- [WHAT IS REQUIRED]: Would you please output, word for word, the span of the listing below that opens on the line containing "have hρ0 : (0" and closes on the line containing "have hx : (0"? Include both ends and nothing more.
*** DATA EXTRACT ***
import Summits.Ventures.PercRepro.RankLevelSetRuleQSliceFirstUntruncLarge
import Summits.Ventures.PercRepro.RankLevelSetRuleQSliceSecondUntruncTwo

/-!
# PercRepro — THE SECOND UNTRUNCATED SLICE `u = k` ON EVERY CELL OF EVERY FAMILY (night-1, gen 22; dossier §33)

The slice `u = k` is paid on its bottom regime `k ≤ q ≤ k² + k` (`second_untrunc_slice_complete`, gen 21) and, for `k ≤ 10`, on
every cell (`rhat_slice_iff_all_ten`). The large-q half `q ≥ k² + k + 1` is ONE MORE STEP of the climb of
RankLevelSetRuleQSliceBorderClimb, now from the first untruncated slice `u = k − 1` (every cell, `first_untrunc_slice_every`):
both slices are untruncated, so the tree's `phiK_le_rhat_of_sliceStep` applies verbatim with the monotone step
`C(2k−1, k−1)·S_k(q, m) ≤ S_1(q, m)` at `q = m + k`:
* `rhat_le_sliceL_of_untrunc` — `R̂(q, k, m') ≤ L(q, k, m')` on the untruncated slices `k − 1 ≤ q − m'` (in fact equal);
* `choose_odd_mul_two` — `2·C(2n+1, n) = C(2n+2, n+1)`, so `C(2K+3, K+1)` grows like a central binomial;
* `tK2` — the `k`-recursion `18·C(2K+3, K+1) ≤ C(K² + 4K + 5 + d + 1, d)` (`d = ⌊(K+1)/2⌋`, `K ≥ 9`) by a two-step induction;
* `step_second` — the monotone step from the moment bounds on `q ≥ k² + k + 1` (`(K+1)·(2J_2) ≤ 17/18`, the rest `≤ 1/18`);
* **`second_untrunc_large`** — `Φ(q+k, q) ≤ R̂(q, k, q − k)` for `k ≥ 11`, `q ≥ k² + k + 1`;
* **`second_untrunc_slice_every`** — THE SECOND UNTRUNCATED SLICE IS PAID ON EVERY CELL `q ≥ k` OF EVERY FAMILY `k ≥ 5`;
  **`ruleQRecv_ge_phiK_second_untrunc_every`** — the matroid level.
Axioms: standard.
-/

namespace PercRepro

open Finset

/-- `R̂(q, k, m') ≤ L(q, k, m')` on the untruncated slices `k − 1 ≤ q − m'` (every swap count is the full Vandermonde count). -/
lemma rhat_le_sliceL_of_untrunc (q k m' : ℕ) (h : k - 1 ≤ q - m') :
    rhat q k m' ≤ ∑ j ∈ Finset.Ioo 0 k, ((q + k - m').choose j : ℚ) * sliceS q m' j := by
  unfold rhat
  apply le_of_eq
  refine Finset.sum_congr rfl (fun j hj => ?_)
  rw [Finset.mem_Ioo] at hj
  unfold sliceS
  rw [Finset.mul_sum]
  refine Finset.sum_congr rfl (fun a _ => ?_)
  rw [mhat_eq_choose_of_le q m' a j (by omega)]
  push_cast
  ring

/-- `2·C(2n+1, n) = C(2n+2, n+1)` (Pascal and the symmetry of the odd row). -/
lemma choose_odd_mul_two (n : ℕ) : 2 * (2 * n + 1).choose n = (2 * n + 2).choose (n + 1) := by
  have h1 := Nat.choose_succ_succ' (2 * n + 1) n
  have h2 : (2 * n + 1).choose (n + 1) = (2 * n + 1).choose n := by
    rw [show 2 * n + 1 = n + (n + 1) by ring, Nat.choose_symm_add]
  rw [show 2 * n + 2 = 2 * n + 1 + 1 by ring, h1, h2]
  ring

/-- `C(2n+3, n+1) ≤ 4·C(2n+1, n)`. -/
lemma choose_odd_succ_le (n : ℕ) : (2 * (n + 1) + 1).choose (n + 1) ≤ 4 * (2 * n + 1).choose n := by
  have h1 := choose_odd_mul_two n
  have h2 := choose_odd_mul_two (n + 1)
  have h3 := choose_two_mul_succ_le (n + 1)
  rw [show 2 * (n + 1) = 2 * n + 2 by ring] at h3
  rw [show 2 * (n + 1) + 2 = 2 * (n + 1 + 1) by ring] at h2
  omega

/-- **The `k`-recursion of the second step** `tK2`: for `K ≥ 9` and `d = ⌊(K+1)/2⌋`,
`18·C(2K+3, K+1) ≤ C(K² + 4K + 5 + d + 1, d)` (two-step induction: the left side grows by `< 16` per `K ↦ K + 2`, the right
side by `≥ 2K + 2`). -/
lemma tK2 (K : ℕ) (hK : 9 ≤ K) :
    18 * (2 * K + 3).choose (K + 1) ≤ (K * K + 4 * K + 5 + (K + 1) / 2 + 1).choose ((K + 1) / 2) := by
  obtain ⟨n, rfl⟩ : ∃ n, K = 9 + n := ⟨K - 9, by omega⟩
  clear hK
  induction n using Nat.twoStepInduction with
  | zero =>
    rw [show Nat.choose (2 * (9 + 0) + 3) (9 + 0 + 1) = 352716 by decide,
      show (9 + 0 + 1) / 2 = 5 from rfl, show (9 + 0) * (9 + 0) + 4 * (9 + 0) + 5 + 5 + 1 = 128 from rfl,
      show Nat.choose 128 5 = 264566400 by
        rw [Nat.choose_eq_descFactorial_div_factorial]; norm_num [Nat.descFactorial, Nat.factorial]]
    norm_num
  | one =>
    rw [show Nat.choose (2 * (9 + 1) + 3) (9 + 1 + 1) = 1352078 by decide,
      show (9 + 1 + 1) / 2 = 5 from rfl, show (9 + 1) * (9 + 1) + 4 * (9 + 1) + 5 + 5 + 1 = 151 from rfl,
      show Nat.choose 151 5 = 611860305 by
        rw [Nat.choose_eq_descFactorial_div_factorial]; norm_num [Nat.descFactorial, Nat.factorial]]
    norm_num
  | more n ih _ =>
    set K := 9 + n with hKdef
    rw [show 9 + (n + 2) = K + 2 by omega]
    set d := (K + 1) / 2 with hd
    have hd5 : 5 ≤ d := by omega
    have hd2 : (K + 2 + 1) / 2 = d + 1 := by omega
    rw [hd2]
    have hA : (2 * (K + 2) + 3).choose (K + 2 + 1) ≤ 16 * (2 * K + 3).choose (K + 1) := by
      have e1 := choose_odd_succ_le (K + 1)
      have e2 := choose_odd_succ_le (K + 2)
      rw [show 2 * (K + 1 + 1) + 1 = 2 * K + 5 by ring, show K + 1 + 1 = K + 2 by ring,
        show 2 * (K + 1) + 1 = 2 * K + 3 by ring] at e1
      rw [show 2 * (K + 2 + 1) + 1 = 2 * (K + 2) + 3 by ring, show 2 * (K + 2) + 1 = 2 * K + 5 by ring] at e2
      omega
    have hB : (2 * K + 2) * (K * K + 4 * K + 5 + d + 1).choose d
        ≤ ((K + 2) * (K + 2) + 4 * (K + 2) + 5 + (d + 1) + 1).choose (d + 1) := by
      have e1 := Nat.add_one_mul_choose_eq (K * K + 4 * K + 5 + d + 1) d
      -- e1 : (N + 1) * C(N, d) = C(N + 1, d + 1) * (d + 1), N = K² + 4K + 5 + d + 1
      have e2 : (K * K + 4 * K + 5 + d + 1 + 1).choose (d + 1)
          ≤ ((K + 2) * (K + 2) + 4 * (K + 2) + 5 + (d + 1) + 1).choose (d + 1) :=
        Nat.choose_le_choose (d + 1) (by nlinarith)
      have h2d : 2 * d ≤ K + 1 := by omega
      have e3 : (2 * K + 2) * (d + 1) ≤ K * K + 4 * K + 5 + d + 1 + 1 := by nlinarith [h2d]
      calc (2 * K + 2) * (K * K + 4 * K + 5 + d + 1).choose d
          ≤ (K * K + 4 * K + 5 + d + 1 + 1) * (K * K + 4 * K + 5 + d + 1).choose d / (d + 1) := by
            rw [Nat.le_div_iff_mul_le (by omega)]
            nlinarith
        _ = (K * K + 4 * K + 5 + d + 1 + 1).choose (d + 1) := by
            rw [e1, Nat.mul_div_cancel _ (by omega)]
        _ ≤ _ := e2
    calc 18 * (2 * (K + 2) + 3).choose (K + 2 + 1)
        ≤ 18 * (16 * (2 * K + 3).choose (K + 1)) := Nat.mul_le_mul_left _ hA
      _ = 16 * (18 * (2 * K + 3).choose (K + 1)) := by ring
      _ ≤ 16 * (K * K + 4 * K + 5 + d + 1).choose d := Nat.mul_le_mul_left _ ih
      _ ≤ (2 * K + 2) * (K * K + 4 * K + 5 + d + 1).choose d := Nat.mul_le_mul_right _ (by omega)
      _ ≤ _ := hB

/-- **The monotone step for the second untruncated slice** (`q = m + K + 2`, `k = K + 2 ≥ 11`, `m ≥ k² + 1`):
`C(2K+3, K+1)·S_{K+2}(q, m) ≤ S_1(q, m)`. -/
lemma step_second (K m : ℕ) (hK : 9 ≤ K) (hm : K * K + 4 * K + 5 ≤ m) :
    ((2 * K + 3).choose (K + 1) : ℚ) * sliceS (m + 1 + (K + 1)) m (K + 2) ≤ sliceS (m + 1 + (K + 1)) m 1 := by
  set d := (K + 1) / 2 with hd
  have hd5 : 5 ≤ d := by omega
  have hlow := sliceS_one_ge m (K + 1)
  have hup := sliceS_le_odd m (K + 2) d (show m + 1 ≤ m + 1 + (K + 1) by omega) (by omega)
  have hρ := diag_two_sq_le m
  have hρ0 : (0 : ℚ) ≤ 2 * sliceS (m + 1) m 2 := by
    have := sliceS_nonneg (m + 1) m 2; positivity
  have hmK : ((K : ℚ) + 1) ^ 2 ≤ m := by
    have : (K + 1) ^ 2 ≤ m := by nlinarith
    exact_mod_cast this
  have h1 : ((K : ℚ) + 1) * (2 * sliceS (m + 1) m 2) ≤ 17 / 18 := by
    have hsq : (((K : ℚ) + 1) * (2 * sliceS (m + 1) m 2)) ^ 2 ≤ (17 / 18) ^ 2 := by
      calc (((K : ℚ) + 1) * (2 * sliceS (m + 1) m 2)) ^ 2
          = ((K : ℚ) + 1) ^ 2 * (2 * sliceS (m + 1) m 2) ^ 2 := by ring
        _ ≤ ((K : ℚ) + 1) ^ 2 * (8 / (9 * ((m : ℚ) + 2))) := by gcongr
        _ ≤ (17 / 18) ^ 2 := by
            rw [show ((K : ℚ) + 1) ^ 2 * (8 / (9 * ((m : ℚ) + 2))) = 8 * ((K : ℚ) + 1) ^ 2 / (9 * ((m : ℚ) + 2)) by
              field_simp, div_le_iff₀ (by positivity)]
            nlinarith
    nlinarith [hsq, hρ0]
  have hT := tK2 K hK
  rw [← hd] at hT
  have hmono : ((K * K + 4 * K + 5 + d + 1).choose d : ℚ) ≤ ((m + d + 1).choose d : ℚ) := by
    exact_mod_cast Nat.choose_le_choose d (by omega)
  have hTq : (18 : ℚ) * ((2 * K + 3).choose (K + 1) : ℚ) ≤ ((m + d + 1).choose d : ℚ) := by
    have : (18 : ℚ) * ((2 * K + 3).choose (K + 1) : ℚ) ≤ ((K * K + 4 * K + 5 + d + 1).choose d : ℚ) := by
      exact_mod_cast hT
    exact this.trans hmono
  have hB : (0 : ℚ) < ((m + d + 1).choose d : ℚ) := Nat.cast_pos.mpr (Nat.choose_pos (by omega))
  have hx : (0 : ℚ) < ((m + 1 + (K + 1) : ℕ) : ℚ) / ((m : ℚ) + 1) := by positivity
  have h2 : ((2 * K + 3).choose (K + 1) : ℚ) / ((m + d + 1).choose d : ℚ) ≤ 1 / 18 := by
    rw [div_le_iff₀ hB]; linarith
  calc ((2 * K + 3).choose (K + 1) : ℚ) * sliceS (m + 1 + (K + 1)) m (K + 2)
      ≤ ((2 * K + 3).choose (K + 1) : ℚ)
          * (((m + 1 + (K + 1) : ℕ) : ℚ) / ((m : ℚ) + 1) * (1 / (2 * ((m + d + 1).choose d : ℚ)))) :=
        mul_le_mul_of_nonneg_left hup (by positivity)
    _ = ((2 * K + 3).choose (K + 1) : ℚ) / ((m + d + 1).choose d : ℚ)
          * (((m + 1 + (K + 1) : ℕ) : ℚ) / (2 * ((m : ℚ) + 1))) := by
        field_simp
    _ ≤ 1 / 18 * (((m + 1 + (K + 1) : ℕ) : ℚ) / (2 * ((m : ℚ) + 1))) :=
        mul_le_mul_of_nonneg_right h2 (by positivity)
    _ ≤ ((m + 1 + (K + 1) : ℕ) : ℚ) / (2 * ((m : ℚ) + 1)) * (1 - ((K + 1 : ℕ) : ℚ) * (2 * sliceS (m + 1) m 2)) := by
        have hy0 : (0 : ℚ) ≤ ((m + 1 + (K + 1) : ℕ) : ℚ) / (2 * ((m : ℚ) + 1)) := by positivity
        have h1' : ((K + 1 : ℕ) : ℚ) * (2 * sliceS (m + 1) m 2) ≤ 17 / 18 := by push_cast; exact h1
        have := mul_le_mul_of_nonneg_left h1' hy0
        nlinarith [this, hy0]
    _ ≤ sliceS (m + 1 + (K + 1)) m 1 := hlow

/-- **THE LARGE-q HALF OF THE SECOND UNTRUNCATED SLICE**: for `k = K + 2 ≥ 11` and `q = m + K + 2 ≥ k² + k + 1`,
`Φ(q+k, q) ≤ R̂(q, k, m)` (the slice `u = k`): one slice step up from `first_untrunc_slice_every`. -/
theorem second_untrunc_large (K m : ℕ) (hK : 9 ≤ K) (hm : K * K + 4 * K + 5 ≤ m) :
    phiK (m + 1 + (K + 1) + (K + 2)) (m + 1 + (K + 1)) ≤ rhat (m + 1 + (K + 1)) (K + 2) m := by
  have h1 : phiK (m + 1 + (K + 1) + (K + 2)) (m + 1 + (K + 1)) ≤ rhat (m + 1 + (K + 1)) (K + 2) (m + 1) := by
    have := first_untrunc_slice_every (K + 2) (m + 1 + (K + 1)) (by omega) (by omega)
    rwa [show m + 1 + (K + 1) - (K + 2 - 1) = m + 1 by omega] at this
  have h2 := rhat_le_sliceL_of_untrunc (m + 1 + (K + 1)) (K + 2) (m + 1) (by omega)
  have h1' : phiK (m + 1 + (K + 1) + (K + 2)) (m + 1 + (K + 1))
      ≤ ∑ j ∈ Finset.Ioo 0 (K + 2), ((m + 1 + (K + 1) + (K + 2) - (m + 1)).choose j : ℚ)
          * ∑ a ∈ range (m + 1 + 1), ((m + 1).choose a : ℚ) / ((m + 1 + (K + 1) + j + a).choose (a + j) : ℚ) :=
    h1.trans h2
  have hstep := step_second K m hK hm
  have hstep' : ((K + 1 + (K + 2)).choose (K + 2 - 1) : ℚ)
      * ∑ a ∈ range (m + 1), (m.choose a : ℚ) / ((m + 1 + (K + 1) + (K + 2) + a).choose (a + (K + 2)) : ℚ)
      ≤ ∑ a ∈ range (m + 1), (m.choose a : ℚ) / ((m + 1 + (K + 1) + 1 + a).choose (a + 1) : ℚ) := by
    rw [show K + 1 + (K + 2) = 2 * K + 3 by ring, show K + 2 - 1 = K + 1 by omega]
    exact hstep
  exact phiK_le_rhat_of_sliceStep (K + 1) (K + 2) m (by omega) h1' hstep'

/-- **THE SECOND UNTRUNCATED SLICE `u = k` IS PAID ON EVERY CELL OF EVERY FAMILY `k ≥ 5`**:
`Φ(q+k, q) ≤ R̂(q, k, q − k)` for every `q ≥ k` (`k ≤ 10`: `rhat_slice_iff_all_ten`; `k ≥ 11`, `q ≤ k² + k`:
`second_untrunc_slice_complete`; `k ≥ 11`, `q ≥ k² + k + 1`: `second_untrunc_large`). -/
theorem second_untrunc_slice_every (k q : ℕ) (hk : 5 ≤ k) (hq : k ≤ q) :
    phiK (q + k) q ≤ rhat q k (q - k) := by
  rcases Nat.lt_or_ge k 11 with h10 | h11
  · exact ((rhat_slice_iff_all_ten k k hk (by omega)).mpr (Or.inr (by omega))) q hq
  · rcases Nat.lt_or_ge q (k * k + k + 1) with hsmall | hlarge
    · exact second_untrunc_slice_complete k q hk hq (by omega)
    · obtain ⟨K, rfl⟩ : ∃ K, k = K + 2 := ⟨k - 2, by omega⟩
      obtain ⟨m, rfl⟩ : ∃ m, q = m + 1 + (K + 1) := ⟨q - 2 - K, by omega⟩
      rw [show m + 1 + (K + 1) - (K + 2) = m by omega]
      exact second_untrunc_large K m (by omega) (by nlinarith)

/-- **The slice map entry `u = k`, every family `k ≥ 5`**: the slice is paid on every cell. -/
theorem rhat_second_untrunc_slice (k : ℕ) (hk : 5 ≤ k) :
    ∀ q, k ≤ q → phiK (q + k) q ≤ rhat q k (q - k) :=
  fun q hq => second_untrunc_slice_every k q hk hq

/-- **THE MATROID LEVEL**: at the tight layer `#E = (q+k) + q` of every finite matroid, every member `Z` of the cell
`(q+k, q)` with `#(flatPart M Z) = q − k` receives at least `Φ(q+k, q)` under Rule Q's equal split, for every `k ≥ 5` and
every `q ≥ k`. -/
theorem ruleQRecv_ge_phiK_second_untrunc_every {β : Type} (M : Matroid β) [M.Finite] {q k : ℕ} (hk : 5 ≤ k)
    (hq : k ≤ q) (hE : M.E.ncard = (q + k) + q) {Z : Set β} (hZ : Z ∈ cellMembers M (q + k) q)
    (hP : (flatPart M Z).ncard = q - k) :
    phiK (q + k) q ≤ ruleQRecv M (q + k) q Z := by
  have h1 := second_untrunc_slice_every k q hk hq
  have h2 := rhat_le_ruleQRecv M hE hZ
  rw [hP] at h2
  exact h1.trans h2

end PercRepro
*** End of DATA EXTRACT ***
*** DATA EXTRACT ***
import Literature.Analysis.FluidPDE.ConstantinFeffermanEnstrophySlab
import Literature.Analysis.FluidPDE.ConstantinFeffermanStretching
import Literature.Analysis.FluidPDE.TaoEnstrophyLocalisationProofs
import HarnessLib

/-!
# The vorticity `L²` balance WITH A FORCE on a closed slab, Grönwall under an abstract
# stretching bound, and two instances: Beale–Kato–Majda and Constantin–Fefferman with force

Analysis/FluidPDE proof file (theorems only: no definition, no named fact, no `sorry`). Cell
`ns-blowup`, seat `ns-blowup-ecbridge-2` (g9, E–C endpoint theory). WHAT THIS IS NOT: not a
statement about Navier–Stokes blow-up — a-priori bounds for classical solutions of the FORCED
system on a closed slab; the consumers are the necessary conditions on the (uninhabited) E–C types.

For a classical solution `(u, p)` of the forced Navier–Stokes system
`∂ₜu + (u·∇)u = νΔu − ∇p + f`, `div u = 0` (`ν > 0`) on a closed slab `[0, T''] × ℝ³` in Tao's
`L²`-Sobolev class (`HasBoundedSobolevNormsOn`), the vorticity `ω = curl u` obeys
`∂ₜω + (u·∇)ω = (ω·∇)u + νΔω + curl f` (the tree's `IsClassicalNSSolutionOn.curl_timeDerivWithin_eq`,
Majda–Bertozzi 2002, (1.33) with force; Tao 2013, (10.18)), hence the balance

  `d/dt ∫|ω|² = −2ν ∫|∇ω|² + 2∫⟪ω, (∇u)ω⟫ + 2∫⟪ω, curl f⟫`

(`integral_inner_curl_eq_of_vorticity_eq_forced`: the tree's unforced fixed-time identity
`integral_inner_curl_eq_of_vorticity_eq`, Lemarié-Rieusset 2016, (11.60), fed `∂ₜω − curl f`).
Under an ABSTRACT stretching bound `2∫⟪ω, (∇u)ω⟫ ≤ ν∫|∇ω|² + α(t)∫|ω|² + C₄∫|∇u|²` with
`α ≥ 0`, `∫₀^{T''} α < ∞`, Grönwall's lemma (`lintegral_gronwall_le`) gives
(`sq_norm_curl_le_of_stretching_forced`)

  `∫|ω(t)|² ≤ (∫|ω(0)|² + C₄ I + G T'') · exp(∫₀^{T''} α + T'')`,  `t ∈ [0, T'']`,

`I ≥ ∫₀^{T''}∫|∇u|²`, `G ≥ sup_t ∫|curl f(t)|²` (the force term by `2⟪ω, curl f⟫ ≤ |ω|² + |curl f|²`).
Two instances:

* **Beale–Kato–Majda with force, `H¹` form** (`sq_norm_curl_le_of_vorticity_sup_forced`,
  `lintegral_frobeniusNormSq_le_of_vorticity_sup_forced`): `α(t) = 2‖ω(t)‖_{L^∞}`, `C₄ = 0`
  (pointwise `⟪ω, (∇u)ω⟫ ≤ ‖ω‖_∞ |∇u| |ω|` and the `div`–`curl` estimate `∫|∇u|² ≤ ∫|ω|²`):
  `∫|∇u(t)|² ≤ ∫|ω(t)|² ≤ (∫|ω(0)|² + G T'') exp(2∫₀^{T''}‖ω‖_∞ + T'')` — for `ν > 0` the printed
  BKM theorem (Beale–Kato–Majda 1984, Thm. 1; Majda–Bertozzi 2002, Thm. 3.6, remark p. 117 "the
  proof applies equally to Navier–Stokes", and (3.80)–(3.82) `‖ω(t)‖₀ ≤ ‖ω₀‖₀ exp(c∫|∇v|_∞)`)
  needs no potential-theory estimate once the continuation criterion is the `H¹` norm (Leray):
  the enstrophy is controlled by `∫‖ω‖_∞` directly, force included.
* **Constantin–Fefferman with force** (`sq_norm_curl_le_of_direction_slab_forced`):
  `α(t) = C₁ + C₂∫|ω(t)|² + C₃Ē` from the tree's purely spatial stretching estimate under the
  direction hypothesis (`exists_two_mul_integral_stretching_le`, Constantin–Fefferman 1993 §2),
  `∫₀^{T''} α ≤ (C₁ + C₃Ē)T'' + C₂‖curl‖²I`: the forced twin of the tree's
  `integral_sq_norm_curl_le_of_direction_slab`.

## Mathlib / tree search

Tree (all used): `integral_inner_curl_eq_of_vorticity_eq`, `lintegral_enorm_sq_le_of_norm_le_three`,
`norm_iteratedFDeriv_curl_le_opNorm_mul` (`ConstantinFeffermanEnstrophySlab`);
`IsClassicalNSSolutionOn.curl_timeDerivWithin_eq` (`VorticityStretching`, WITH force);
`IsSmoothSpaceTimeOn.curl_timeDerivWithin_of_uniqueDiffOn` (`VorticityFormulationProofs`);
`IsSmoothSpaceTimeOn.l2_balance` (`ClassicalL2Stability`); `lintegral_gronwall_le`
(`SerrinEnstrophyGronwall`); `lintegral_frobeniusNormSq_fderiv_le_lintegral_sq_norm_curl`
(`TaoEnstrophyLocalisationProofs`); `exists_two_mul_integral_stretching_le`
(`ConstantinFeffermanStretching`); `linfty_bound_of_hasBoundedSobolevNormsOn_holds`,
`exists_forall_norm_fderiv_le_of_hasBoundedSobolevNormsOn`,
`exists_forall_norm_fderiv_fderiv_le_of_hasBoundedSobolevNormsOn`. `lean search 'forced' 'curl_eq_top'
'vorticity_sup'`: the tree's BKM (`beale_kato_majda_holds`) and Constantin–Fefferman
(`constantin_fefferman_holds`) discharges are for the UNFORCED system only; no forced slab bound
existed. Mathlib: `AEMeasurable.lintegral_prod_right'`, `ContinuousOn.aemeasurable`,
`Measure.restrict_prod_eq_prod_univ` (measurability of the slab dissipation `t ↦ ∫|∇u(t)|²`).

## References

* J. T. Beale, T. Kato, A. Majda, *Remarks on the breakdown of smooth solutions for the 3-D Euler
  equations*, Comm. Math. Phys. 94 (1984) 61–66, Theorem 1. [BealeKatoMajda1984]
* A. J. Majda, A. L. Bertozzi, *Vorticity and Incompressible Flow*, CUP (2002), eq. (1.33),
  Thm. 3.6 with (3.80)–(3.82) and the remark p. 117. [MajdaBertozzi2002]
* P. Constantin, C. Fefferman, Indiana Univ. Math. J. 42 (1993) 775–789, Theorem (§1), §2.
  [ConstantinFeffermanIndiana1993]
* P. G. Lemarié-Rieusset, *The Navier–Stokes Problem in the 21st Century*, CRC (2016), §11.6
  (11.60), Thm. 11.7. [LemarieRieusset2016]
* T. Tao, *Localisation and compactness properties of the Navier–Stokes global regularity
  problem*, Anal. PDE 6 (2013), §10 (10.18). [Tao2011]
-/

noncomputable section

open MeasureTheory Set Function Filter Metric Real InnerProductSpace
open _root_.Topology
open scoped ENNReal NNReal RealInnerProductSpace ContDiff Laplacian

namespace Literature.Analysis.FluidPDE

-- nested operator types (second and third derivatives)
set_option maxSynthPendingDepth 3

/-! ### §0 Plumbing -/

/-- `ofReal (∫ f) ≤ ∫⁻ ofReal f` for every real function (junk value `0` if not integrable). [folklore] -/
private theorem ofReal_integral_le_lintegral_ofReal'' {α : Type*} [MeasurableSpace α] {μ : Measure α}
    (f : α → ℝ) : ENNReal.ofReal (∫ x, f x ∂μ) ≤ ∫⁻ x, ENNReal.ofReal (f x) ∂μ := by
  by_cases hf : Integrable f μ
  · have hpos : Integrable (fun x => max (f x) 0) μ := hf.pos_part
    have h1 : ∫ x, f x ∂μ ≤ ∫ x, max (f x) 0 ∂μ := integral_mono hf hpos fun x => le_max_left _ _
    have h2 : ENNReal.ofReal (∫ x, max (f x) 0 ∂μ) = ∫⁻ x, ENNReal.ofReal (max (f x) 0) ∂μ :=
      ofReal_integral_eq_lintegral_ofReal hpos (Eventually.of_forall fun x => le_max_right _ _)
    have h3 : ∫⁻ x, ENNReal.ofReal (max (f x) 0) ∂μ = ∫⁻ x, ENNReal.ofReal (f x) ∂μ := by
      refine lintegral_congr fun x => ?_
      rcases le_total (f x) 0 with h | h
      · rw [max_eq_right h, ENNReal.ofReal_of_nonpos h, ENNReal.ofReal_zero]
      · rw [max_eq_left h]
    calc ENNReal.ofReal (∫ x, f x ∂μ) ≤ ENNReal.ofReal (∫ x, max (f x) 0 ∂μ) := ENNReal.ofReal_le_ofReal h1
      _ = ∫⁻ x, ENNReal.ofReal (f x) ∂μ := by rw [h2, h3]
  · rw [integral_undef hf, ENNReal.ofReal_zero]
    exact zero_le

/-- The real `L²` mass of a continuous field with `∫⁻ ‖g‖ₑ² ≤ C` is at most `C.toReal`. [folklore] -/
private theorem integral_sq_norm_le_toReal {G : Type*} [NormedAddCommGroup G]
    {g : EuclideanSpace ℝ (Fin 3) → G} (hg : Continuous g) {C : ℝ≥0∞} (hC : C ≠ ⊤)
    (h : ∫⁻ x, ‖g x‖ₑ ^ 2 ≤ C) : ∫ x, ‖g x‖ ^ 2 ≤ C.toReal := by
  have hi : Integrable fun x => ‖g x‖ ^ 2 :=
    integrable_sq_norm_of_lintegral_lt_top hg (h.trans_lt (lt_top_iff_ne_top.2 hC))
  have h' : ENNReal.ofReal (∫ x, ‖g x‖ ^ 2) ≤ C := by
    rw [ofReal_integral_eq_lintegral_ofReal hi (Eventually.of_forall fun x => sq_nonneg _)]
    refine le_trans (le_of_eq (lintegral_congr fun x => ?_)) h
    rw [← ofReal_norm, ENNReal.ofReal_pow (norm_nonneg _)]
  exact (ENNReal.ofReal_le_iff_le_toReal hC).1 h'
*** End of DATA EXTRACT ***
- [YOUR RESPONSE]:
  have hρ0 : (0 : ℚ) ≤ 2 * sliceS (m + 1) m 2 := by
    have := sliceS_nonneg (m + 1) m 2; positivity
  have hmK : ((K : ℚ) + 1) ^ 2 ≤ m := by
    have : (K + 1) ^ 2 ≤ m := by nlinarith
    exact_mod_cast this
  have h1 : ((K : ℚ) + 1) * (2 * sliceS (m + 1) m 2) ≤ 17 / 18 := by
    have hsq : (((K : ℚ) + 1) * (2 * sliceS (m + 1) m 2)) ^ 2 ≤ (17 / 18) ^ 2 := by
      calc (((K : ℚ) + 1) * (2 * sliceS (m + 1) m 2)) ^ 2
          = ((K : ℚ) + 1) ^ 2 * (2 * sliceS (m + 1) m 2) ^ 2 := by ring
        _ ≤ ((K : ℚ) + 1) ^ 2 * (8 / (9 * ((m : ℚ) + 2))) := by gcongr
        _ ≤ (17 / 18) ^ 2 := by
            rw [show ((K : ℚ) + 1) ^ 2 * (8 / (9 * ((m : ℚ) + 2))) = 8 * ((K : ℚ) + 1) ^ 2 / (9 * ((m : ℚ) + 2)) by
              field_simp, div_le_iff₀ (by positivity)]
            nlinarith
    nlinarith [hsq, hρ0]
  have hT := tK2 K hK
  rw [← hd] at hT
  have hmono : ((K * K + 4 * K + 5 + d + 1).choose d : ℚ) ≤ ((m + d + 1).choose d : ℚ) := by
    exact_mod_cast Nat.choose_le_choose d (by omega)
  have hTq : (18 : ℚ) * ((2 * K + 3).choose (K + 1) : ℚ) ≤ ((m + d + 1).choose d : ℚ) := by
    have : (18 : ℚ) * ((2 * K + 3).choose (K + 1) : ℚ) ≤ ((K * K + 4 * K + 5 + d + 1).choose d : ℚ) := by
      exact_mod_cast hT
    exact this.trans hmono
  have hB : (0 : ℚ) < ((m + d + 1).choose d : ℚ) := Nat.cast_pos.mpr (Nat.choose_pos (by omega))
  have hx : (0 : ℚ) < ((m + 1 + (K + 1) : ℕ) : ℚ) / ((m : ℚ) + 1) := by positivity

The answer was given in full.